«Жалко, если впереди выбор — профессия или страна»
О том, как увеличить емкость аккумуляторов, и свое мнение о реформе РАН рассказал сотрудник ИОНХ РАН Петр Приходченко. Российские ученые нашли, как увеличить емкость аккумуляторов. Подробности исследования, опубликованного в Nature Communications, и свое мнение о реформе РАН в интервью рассказал Петр Приходченко, старший научный сотрудник ИОНХ РАН.
— Петр, вы и ваши коллеги по Институту общей и неорганической химии им. Н.С. Курнакова РАН (ИОНХ РАН) совместно с зарубежными учеными опубликовали статью в журнале Nature Communications об исследовании, которое, как я понимаю, может повысить эффективность работы аккумуляторов и, в частности, решить проблему ограниченности их емкости, из-за которой электромобили пока могут проехать без подзарядки лишь несколько сотен километров. Расскажите, пожалуйста, подробнее об этой работе.
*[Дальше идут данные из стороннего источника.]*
set_option maxHeartbeats 800000 in
/-- **The regime of Lemma 2.11 / the remaining growth facts** ([LichtmanTeravainen2022, §4]):
`10 < P₁ ≤ Q₁ ≤ X`, `√X' ≤ X`, `exp(√(log √X')) ≤ X^{1/4}`, `log P₁/log Q₁ ≤ 2000 B log log H/log H`,
`X^{7/8} log H ≤ X`, the truncation `2 H² (log X)^ℓ ≤ HX/log H`, `X ≤ HX log log H/log H`,
`log log X' ≤ 2 log H`, `(log X)^{ℓ j} ≤ (2H)^{j-1}` and `4H + max A ≤ X`.
[cite: LichtmanTeravainen2022, §4] -/
theorem regime_rest {t h a ε s₂ : ℝ} {X H B ℓ j SupA : ℕ} (hB1 : 1 ≤ B) (hj1 : 1 ≤ j)
    (hjε : (ℓ : ℝ) ≤ ε * ((j : ℝ) - 1))
    (ht16 : 16 ≤ t) (hXt : (X : ℝ) = Real.exp t)
    (hh2 : 2 ≤ h) (hhe : Real.exp 1 ≤ h) (hHh : (H : ℝ) = Real.exp h) (hha : h ≤ t ^ a)
    (hat : t ^ a ≤ t) (hlogt : Real.log t ≤ h) (hHlo : t ^ ((ℓ : ℝ) + ε) ≤ H)
    (hV1015 : (h ^ B) ^ 1015 ≤ ((2 * H : ℕ) : ℝ)) (h8H : 8 * (H : ℝ) ≤ X)
    (hSupA : 2 * (SupA : ℝ) + 16 ≤ X)
    (hs₂ : s₂ ≤ h) (hs₂' : ∀ x : ℝ, s₂ ≤ x → Real.log x ≤ 1 / (30 * (B : ℝ)) * x)
    (hgrow : Real.exp (t ^ a) * t ^ (ℓ + 1) ≤ 1 / 8 * Real.exp t)
    (hexp8 : t ≤ Real.exp (t / 8)) :
    10 < ((h ^ B) ^ 5) ^ 200 ∧
    ((h ^ B) ^ 5) ^ 200 ≤ ((2 * H : ℕ) : ℝ) / ((h ^ B) ^ 5) ^ 3 ∧
    ((2 * H : ℕ) : ℝ) / ((h ^ B) ^ 5) ^ 3 ≤ X ∧
    0 < Real.sqrt ((X + 2 * H : ℕ) : ℝ) ∧ Real.sqrt ((X + 2 * H : ℕ) : ℝ) ≤ X ∧
    Real.exp (Real.sqrt (Real.log (Real.sqrt ((X + 2 * H : ℕ) : ℝ)))) ≤ (X : ℝ) ^ (1 / 4 : ℝ) ∧
    Real.log (((h ^ B) ^ 5) ^ 200) / Real.log (((2 * H : ℕ) : ℝ) / ((h ^ B) ^ 5) ^ 3) ≤
      2000 * B * Real.log h / h ∧
    0 ≤ Real.log (((h ^ B) ^ 5) ^ 200) / Real.log (((2 * H : ℕ) : ℝ) / ((h ^ B) ^ 5) ^ 3) ∧
    (X : ℝ) ^ (7 / 8 : ℝ) * h ≤ X ∧
    (H : ℝ) * (2 * H * t ^ ℓ) ≤ H * X / h ∧
    (X : ℝ) ≤ H * X * Real.log h / h ∧ 1 / h ≤ Real.log h / h ∧
    Real.log (Real.log ((X + 2 * H : ℕ) : ℝ)) ≤ 2 * h ∧
    0 ≤ Real.log (Real.log (X : ℝ)) ∧
    Real.log X ^ (ℓ * j) ≤ ((2 * H : ℕ) : ℝ) ^ (j - 1) ∧
    4 * H + SupA ≤ X ∧ 1 ≤ Real.log h := by
  have ht1 : 1 ≤ t := by linarith
  have ht0 : 0 < t := by linarith
  have hh1 : 1 ≤ h := by linarith
  have hh0 : 0 < h := by linarith
  have hX0 : (0 : ℝ) < X := by rw [hXt]; exact Real.exp_pos t
  have hH0 : (0 : ℝ) < H := by rw [hHh]; exact Real.exp_pos h
  have htX : t = Real.log X := by rw [hXt, Real.log_exp]
  have hB0 : (0 : ℝ) < B := by exact_mod_cast (show 0 < B by omega)
  set V : ℝ := h ^ B with hVdef
  have hV1 : 1 ≤ V := one_le_pow₀ hh1
  have hV0 : 0 < V := by linarith
  have hV2 : 2 ≤ V := hh2.trans (by rw [hVdef]; exact le_self_pow₀ hh1 (by omega))
  have hlogV : Real.log V = B * Real.log h := by rw [hVdef, Real.log_pow]
  have h2H : ((2 * H : ℕ) : ℝ) = 2 * H := by push_cast; ring
  have h2H0 : (0 : ℝ) < ((2 * H : ℕ) : ℝ) := by rw [h2H]; linarith
  have h2HX : 2 * (H : ℝ) ≤ X := by linarith
  have hXX' : (X : ℝ) ≤ ((X + 2 * H : ℕ) : ℝ) := by push_cast; linarith
  have hX'0 : (0 : ℝ) < ((X + 2 * H : ℕ) : ℝ) := by linarith
  have hX16 : (16 : ℝ) ≤ X := by
    have : (0 : ℝ) ≤ SupA := Nat.cast_nonneg _
    linarith
  have hYX2 : ((X + 2 * H : ℕ) : ℝ) ≤ (X : ℝ) * X := by push_cast; nlinarith
  have hlogX' : t ≤ Real.log ((X + 2 * H : ℕ) : ℝ) := by
    rw [htX]; exact Real.log_le_log hX0 hXX'
  have hlogX'le : Real.log ((X + 2 * H : ℕ) : ℝ) ≤ 2 * t := by
    calc Real.log ((X + 2 * H : ℕ) : ℝ) ≤ Real.log (X * X) := Real.log_le_log hX'0 hYX2
      _ = 2 * t := by rw [Real.log_mul hX0.ne' hX0.ne', htX]; ring
  have hloglogH : 1 ≤ Real.log h := by
    rw [← Real.log_exp 1]; exact Real.log_le_log (Real.exp_pos _) hhe
  set P₁ : ℝ := (V ^ 5) ^ 200 with hP₁def
  set Q₁ : ℝ := ((2 * H : ℕ) : ℝ) / (V ^ 5) ^ 3 with hQ₁def
  -- `10 < P₁ ≤ Q₁ ≤ X`
  have hP₁10 : 10 < P₁ := by
    have hV5 : (32 : ℝ) ≤ V ^ 5 := by
      calc (32 : ℝ) = 2 ^ 5 := by norm_num
        _ ≤ V ^ 5 := pow_le_pow_left₀ (by norm_num) hV2 5
    have : V ^ 5 ≤ P₁ := by
      rw [hP₁def]; exact le_self_pow₀ (one_le_pow₀ hV1) (by norm_num)
    linarith
  have hP₁Q₁ : P₁ ≤ Q₁ := by
    rw [hP₁def, hQ₁def, le_div_iff₀ (by positivity)]
    calc (V ^ 5) ^ 200 * (V ^ 5) ^ 3 = V ^ 1015 := by ring
      _ ≤ ((2 * H : ℕ) : ℝ) := hV1015
  have hQ₁X : Q₁ ≤ X := by
    rw [hQ₁def]
    calc ((2 * H : ℕ) : ℝ) / (V ^ 5) ^ 3 ≤ ((2 * H : ℕ) : ℝ) :=
          div_le_self (Nat.cast_nonneg _) (one_le_pow₀ (one_le_pow₀ hV1))
      _ ≤ X := by rw [h2H]; exact h2HX
  -- `√X'`
  have hsqrtY0 : 0 < Real.sqrt ((X + 2 * H : ℕ) : ℝ) := Real.sqrt_pos.2 hX'0
  have hsqrtY : Real.sqrt ((X + 2 * H : ℕ) : ℝ) ≤ X := by
    rw [Real.sqrt_le_left hX0.le, sq]; exact hYX2
  have hEX : Real.exp (Real.sqrt (Real.log (Real.sqrt ((X + 2 * H : ℕ) : ℝ)))) ≤
      (X : ℝ) ^ (1 / 4 : ℝ) := by
    have h1 : Real.log (Real.sqrt ((X + 2 * H : ℕ) : ℝ)) =
        Real.log ((X + 2 * H : ℕ) : ℝ) / 2 := Real.log_sqrt hX'0.le
    have h2 : Real.log ((X + 2 * H : ℕ) : ℝ) / 2 ≤ t := by linarith
    have h3 : Real.sqrt (Real.log (Real.sqrt ((X + 2 * H : ℕ) : ℝ))) ≤ t / 4 := by
      rw [h1]
      exact (Real.sqrt_le_sqrt h2).trans (sqrt_le_div_four ht16)
    calc Real.exp (Real.sqrt (Real.log (Real.sqrt ((X + 2 * H : ℕ) : ℝ)))) ≤ Real.exp (t / 4) :=
          Real.exp_le_exp.2 h3
      _ = (X : ℝ) ^ (1 / 4 : ℝ) := by
          rw [hXt, ← Real.exp_mul]; ring_nf
  -- `ρ ≤ 2000 B log h / h`
  have hlogP₁ : Real.log P₁ = 1000 * (B * Real.log h) := by
    rw [hP₁def, ← pow_mul, Real.log_pow, hlogV]; push_cast; ring
  have hlogQ₁ : Real.log Q₁ = Real.log 2 + h - 15 * (B * Real.log h) := by
    rw [hQ₁def, Real.log_div h2H0.ne' (by positivity), ← pow_mul, Real.log_pow, hlogV, h2H,
      Real.log_mul (by norm_num) hH0.ne', hHh, Real.log_exp]
    push_cast; ring
  have h15 : 15 * ((B : ℝ) * Real.log h) ≤ h / 2 := by
    have h1 := hs₂' h hs₂
    have h2 : 1 / (30 * (B : ℝ)) * h = h / (30 * B) := by ring
    rw [h2, le_div_iff₀ (by positivity)] at h1
    nlinarith
  have hden : h / 2 ≤ Real.log Q₁ := by rw [hlogQ₁]; have := Real.log_two_gt_d9; linarith
  have hnum0 : 0 ≤ Real.log P₁ := by rw [hlogP₁]; positivity
  have hρ : Real.log P₁ / Real.log Q₁ ≤ 2000 * B * Real.log h / h := by
    calc Real.log P₁ / Real.log Q₁ ≤ Real.log P₁ / (h / 2) :=
          div_le_div_of_nonneg_left hnum0 (by positivity) hden
      _ = 2000 * B * Real.log h / h := by rw [hlogP₁]; field_simp; ring
  have hρ0 : 0 ≤ Real.log P₁ / Real.log Q₁ := div_nonneg hnum0 (by linarith)
  -- `X^{7/8} h ≤ X`
  have hX78 : (X : ℝ) ^ (7 / 8 : ℝ) * h ≤ X := by
    have h1 : h ≤ Real.exp (t / 8) := (hha.trans hat).trans hexp8
    have h2 : Real.exp (t / 8) = (X : ℝ) ^ (1 / 8 : ℝ) := by
      rw [hXt, ← Real.exp_mul]; ring_nf
    have h3 : (X : ℝ) ^ (7 / 8 : ℝ) * (X : ℝ) ^ (1 / 8 : ℝ) = X := by
      rw [← Real.rpow_add hX0]; norm_num
    calc (X : ℝ) ^ (7 / 8 : ℝ) * h ≤ (X : ℝ) ^ (7 / 8 : ℝ) * (X : ℝ) ^ (1 / 8 : ℝ) :=
          mul_le_mul_of_nonneg_left (h1.trans_eq h2) (by positivity)
      _ = X := h3
  -- truncation
  have hHle : (H : ℝ) ≤ Real.exp (t ^ a) := by rw [hHh]; exact Real.exp_le_exp.2 hha
  have htrunc : (H : ℝ) * (2 * H * t ^ ℓ) ≤ H * X / h := by
    have h1 : 2 * (H : ℝ) * t ^ ℓ * h ≤ X := by
      have h0 : (0 : ℝ) ≤ t ^ ℓ := by positivity
      have hm := mul_le_mul hHle (hha.trans hat) hh0.le (Real.exp_pos _).le
      calc 2 * (H : ℝ) * t ^ ℓ * h = 2 * t ^ ℓ * ((H : ℝ) * h) := by ring
        _ ≤ 2 * t ^ ℓ * (Real.exp (t ^ a) * t) := mul_le_mul_of_nonneg_left hm (by positivity)
        _ = 2 * (Real.exp (t ^ a) * t ^ (ℓ + 1)) := by rw [pow_succ]; ring
        _ ≤ 2 * (1 / 8 * Real.exp t) := by linarith
        _ ≤ (X : ℝ) := by rw [hXt]; linarith [Real.exp_pos t]
    rw [le_div_iff₀ hh0]
    calc (H : ℝ) * (2 * H * t ^ ℓ) * h = H * (2 * H * t ^ ℓ * h) := by ring
      _ ≤ H * X := mul_le_mul_of_nonneg_left h1 hH0.le
  -- `X ≤ HX log h / h`, `1/h ≤ log h/h`
  have hXle : (X : ℝ) ≤ H * X * Real.log h / h := by
    have h1 : h ≤ (H : ℝ) := by rw [hHh]; linarith [Real.add_one_le_exp h]
    have h2 : h ≤ (H : ℝ) * Real.log h := by nlinarith
    rw [le_div_iff₀ hh0]
    calc (X : ℝ) * h ≤ X * (H * Real.log h) := mul_le_mul_of_nonneg_left h2 hX0.le
      _ = H * X * Real.log h := by ring
  have hrate : 1 / h ≤ Real.log h / h := div_le_div_of_nonneg_right hloglogH hh0.le
  -- `log log X' ≤ 2h`, `0 ≤ log log X`
  have hloglogX' : Real.log (Real.log ((X + 2 * H : ℕ) : ℝ)) ≤ 2 * h := by
    calc Real.log (Real.log ((X + 2 * H : ℕ) : ℝ)) ≤ Real.log (2 * t) :=
          Real.log_le_log (by linarith) hlogX'le
      _ = Real.log 2 + Real.log t := Real.log_mul (by norm_num) ht0.ne'
      _ ≤ 2 * h := by have := Real.log_two_lt_d9; linarith
  have hloglogX0 : 0 ≤ Real.log (Real.log (X : ℝ)) := by rw [← htX]; exact Real.log_nonneg ht1
  -- `(log X)^{ℓ j} ≤ (2H)^{j-1}`
  have hlogpow : Real.log X ^ (ℓ * j) ≤ ((2 * H : ℕ) : ℝ) ^ (j - 1) := by
    have h1 : Real.log X ^ (ℓ * j) = t ^ (((ℓ * j : ℕ)) : ℝ) := by rw [← htX, Real.rpow_natCast]
    have h2 : (((ℓ * j : ℕ)) : ℝ) ≤ ((ℓ : ℝ) + ε) * ((j - 1 : ℕ) : ℝ) := by
      rw [Nat.cast_sub hj1]; push_cast; nlinarith
    have h3 : t ^ (((ℓ * j : ℕ)) : ℝ) ≤ t ^ (((ℓ : ℝ) + ε) * ((j - 1 : ℕ) : ℝ)) :=
      Real.rpow_le_rpow_of_exponent_le ht1 h2
    have h4 : t ^ (((ℓ : ℝ) + ε) * ((j - 1 : ℕ) : ℝ)) = (t ^ ((ℓ : ℝ) + ε)) ^ (j - 1) := by
      rw [Real.rpow_mul ht0.le, Real.rpow_natCast]
    have h5 : (t ^ ((ℓ : ℝ) + ε)) ^ (j - 1) ≤ (H : ℝ) ^ (j - 1) :=
      pow_le_pow_left₀ (by positivity) hHlo _
    have h6 : (H : ℝ) ^ (j - 1) ≤ ((2 * H : ℕ) : ℝ) ^ (j - 1) :=
      pow_le_pow_left₀ hH0.le (by rw [h2H]; linarith) _
    rw [h1]; linarith [h3.trans_eq h4]
  -- `4H + SupA ≤ X`
  have h4HA : 4 * H + SupA ≤ X := by
    have : 4 * (H : ℝ) + (SupA : ℝ) ≤ X := by linarith
    exact_mod_cast this
  exact ⟨hP₁10, hP₁Q₁, hQ₁X, hsqrtY0, hsqrtY, hEX, hρ, hρ0, hX78, htrunc, hXle, hrate, hloglogX',
    hloglogX0, hlogpow, h4HA, hloglogH⟩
— Данная работа связана с поиском новых анодных материалов для литий-ионных аккумуляторов, которые позволят увеличить емкость аккумулятора. Как известно, литий-ионные аккумуляторы являются основным источником энергии для мобильных устройств на протяжении последних 20 лет. Все большее значение уделяется проблемам их применения в качестве источников энергии в электромобилях и стационарных источниках электроснабжения. Одновременно ведется поиск более дешевых источников тока, поскольку литий — малораспространенный элемент и резкое увеличение спроса на литиевое сырье неизбежно приведет к его значительному удорожанию. Одна из таких альтернатив — натрий-ионные аккумуляторы.
Однако одним из основных препятствий на пути к коммерциализации натрий-ионных батарей является ограниченный выбор анодных материалов.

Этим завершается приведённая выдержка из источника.